ASSIGNED TASK: Below are entries; output exactly the lines from the one with "set_option linter.dupNamespace false" to the one with "radii (C5), separation", both included, and nothing else.

(Saved entries)
____

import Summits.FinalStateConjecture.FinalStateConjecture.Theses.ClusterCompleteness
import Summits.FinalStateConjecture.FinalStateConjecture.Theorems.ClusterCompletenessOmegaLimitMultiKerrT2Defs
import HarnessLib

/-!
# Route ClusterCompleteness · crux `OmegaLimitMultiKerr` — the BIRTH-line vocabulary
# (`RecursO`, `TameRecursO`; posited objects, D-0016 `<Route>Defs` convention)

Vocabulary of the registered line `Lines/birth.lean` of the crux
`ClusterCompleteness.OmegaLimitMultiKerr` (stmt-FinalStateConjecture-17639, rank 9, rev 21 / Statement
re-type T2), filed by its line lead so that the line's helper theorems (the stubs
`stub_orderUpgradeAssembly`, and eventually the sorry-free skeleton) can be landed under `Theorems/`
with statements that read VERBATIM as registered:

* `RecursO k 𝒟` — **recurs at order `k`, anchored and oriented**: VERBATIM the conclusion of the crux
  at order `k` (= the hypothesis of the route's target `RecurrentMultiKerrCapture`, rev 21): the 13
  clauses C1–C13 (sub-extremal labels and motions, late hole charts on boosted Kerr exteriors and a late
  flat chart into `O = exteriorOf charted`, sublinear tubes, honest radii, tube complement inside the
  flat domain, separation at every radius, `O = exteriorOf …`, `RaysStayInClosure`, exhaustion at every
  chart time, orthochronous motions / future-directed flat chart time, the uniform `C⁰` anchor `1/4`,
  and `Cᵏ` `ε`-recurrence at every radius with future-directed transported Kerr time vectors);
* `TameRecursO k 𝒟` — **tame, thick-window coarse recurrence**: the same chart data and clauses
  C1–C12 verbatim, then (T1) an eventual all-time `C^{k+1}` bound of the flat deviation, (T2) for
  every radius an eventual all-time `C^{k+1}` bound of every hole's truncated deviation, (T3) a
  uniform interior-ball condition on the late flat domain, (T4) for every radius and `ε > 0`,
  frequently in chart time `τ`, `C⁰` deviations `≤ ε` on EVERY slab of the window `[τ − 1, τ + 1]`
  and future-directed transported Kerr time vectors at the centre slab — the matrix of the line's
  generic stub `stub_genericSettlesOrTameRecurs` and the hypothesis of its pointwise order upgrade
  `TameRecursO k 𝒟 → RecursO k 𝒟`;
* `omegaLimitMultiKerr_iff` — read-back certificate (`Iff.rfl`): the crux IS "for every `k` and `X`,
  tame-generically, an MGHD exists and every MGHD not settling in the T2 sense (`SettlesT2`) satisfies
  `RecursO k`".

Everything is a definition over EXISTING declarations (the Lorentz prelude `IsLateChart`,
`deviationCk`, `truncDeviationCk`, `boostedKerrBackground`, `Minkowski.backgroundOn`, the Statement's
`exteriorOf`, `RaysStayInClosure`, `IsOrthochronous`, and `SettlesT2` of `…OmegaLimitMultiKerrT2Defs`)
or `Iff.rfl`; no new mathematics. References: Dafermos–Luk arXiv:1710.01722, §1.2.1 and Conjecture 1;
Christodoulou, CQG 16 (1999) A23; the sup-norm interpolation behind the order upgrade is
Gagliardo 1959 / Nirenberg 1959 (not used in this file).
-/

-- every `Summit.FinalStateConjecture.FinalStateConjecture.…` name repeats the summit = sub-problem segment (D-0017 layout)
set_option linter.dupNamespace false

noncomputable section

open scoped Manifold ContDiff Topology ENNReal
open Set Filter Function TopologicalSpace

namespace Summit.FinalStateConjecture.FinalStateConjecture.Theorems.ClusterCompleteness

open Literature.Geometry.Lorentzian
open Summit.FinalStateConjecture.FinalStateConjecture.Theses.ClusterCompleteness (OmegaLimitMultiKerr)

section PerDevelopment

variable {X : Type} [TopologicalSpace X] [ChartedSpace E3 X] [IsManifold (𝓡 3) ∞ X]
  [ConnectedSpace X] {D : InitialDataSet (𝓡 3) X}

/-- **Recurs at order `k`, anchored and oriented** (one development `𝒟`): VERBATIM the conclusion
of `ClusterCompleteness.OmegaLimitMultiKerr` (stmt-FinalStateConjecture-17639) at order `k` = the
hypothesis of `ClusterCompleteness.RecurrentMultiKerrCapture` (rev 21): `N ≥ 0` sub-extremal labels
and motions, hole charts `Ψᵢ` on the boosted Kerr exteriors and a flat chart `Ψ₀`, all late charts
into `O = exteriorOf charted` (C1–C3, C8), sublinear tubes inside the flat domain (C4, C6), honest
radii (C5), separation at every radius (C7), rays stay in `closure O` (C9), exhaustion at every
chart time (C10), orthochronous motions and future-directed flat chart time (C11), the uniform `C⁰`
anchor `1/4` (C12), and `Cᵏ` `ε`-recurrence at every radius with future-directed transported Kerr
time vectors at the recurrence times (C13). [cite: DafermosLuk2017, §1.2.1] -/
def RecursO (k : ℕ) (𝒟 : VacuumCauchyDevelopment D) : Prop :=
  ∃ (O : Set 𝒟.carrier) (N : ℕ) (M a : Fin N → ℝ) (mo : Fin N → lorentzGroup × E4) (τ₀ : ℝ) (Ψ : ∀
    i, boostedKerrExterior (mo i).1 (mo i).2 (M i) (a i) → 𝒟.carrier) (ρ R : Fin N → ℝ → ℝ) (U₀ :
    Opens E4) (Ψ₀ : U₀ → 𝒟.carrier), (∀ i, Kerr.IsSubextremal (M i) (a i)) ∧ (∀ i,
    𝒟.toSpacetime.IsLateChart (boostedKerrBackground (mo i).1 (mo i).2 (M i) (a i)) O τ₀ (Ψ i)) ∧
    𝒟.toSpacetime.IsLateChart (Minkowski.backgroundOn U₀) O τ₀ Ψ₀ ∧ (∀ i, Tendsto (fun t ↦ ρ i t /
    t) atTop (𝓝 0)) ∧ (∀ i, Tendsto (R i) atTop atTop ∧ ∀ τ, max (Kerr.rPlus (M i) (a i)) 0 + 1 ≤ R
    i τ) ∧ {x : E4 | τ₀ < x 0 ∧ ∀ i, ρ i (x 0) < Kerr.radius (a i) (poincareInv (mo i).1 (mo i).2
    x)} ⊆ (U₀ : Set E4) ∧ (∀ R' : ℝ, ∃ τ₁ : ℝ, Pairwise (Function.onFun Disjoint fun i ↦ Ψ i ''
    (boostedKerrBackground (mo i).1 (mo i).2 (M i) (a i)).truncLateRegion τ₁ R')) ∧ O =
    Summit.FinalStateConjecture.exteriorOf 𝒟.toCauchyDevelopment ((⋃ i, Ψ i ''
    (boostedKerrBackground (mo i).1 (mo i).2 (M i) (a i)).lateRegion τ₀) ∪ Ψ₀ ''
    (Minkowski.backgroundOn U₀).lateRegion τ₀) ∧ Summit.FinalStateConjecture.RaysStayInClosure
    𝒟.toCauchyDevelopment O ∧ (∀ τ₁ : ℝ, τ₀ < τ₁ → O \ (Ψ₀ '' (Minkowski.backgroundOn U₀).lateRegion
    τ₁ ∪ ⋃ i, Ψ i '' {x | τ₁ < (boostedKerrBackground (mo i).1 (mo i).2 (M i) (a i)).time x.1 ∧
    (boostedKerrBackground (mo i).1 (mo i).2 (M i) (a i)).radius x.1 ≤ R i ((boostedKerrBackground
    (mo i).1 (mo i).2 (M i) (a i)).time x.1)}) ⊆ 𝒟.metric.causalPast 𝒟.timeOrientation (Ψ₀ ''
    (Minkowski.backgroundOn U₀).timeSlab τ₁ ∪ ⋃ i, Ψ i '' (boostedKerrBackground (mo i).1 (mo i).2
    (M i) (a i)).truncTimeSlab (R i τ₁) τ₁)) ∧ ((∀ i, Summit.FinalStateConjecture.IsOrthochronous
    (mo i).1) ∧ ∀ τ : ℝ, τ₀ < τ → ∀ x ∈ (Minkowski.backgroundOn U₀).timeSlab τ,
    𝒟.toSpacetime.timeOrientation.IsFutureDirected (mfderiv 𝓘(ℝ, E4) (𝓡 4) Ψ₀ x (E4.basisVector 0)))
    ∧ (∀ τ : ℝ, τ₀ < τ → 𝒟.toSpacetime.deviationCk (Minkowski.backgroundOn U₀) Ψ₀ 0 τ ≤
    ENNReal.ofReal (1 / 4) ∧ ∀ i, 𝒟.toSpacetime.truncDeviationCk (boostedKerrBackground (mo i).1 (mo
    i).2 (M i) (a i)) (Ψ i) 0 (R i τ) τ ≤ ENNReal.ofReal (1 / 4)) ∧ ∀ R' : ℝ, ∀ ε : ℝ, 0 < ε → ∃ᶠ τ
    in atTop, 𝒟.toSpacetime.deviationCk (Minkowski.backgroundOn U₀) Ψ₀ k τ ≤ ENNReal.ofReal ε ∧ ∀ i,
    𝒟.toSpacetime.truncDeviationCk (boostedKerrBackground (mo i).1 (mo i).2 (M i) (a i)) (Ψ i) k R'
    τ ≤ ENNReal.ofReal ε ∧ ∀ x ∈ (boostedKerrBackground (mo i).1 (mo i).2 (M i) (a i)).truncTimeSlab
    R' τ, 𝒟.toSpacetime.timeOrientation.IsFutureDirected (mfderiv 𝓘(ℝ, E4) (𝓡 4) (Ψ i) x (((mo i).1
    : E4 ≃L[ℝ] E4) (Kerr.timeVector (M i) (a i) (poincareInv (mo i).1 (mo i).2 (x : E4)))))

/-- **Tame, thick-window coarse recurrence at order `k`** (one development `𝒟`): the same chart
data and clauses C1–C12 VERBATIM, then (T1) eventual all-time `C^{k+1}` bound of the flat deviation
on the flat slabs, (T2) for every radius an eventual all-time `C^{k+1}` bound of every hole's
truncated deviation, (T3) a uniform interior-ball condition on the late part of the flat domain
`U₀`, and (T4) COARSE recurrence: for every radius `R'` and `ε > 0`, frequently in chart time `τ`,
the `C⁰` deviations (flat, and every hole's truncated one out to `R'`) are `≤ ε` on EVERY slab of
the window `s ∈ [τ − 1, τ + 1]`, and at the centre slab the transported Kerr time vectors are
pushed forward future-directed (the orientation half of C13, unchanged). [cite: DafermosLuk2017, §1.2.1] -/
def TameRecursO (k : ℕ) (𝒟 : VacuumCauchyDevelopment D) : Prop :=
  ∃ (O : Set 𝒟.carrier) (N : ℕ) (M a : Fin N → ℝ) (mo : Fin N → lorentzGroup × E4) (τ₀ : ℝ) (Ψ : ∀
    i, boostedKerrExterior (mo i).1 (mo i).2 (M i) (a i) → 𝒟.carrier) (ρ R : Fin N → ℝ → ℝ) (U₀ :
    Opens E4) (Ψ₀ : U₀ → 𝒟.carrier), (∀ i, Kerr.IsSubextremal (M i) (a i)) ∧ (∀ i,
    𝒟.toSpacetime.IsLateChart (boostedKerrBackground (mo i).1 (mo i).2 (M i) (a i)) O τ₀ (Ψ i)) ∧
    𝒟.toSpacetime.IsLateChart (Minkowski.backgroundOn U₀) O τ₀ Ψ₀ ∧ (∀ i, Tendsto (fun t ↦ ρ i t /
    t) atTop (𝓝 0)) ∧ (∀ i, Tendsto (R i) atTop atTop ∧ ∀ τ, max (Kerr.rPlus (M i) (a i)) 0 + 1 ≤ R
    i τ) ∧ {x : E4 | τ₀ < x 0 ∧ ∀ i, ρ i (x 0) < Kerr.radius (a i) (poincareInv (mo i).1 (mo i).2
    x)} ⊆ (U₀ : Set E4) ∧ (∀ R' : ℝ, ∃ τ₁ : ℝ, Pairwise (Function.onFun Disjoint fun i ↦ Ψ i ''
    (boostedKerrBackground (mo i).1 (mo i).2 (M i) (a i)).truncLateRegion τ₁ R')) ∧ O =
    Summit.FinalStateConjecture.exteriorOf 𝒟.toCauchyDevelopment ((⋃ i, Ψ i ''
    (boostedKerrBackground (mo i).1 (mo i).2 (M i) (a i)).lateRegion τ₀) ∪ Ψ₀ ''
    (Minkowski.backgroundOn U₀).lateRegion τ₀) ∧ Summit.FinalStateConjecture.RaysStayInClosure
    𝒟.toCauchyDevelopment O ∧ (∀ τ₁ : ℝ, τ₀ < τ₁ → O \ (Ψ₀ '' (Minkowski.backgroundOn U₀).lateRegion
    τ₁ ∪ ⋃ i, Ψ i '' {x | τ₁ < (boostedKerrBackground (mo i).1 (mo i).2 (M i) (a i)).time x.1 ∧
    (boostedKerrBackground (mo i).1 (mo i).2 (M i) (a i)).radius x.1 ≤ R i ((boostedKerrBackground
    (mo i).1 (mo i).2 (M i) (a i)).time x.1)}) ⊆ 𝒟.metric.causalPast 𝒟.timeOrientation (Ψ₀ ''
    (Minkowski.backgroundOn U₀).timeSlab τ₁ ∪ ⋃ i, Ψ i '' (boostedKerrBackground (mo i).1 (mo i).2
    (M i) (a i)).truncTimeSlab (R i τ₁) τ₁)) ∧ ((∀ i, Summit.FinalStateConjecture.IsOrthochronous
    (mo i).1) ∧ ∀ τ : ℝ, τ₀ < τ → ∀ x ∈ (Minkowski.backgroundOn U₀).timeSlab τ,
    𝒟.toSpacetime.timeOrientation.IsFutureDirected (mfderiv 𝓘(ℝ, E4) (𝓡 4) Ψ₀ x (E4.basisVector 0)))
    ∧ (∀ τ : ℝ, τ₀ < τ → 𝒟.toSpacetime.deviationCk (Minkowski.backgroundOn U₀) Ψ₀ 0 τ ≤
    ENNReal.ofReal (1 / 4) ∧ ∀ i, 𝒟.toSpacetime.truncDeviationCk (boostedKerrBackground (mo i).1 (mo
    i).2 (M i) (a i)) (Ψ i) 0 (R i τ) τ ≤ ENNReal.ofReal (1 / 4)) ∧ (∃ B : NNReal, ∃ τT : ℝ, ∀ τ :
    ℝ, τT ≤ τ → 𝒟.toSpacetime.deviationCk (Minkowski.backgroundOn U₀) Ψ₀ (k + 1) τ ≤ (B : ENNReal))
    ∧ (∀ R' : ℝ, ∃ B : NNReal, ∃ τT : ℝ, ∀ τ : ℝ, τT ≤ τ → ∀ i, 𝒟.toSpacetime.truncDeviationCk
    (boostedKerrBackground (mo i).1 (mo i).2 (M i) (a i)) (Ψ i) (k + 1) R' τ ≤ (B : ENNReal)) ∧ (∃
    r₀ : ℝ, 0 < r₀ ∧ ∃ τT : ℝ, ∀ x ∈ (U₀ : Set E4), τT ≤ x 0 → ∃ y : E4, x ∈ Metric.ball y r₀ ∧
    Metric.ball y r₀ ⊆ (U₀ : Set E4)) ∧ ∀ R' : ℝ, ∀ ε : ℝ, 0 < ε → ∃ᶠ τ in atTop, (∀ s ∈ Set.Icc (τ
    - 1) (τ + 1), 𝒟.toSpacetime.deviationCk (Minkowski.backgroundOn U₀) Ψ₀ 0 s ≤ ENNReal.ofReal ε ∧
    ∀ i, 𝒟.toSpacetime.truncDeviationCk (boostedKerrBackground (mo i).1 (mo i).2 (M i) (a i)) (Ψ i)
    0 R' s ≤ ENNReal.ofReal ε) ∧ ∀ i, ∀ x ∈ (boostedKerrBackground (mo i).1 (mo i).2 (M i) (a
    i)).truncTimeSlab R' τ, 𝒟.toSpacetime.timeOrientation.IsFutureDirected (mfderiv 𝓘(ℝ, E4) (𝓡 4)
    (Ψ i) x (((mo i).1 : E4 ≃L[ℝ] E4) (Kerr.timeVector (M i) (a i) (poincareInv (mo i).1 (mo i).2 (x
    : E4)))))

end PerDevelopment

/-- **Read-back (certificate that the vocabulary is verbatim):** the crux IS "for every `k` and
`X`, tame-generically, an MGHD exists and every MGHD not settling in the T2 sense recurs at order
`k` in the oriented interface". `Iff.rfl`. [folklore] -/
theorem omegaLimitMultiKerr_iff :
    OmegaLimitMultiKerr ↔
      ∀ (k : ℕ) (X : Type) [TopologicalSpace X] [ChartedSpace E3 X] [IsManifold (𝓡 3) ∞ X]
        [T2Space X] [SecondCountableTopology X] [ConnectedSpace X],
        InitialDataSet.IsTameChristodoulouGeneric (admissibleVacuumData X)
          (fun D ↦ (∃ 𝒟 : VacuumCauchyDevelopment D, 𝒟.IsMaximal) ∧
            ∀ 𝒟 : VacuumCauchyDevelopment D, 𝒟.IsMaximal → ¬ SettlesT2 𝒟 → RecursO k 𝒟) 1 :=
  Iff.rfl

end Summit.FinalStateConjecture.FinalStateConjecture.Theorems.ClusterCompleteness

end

____

SOLUTION TO THE PROBLEM:
set_option linter.dupNamespace false

noncomputable section

open scoped Manifold ContDiff Topology ENNReal
open Set Filter Function TopologicalSpace

namespace Summit.FinalStateConjecture.FinalStateConjecture.Theorems.ClusterCompleteness

open Literature.Geometry.Lorentzian
open Summit.FinalStateConjecture.FinalStateConjecture.Theses.ClusterCompleteness (OmegaLimitMultiKerr)

section PerDevelopment

variable {X : Type} [TopologicalSpace X] [ChartedSpace E3 X] [IsManifold (𝓡 3) ∞ X]
  [ConnectedSpace X] {D : InitialDataSet (𝓡 3) X}

/-- **Recurs at order `k`, anchored and oriented** (one development `𝒟`): VERBATIM the conclusion
of `ClusterCompleteness.OmegaLimitMultiKerr` (stmt-FinalStateConjecture-17639) at order `k` = the
hypothesis of `ClusterCompleteness.RecurrentMultiKerrCapture` (rev 21): `N ≥ 0` sub-extremal labels
and motions, hole charts `Ψᵢ` on the boosted Kerr exteriors and a flat chart `Ψ₀`, all late charts
into `O = exteriorOf charted` (C1–C3, C8), sublinear tubes inside the flat domain (C4, C6), honest
radii (C5), separation at every radius (C7), rays stay in `closure O` (C9), exhaustion at every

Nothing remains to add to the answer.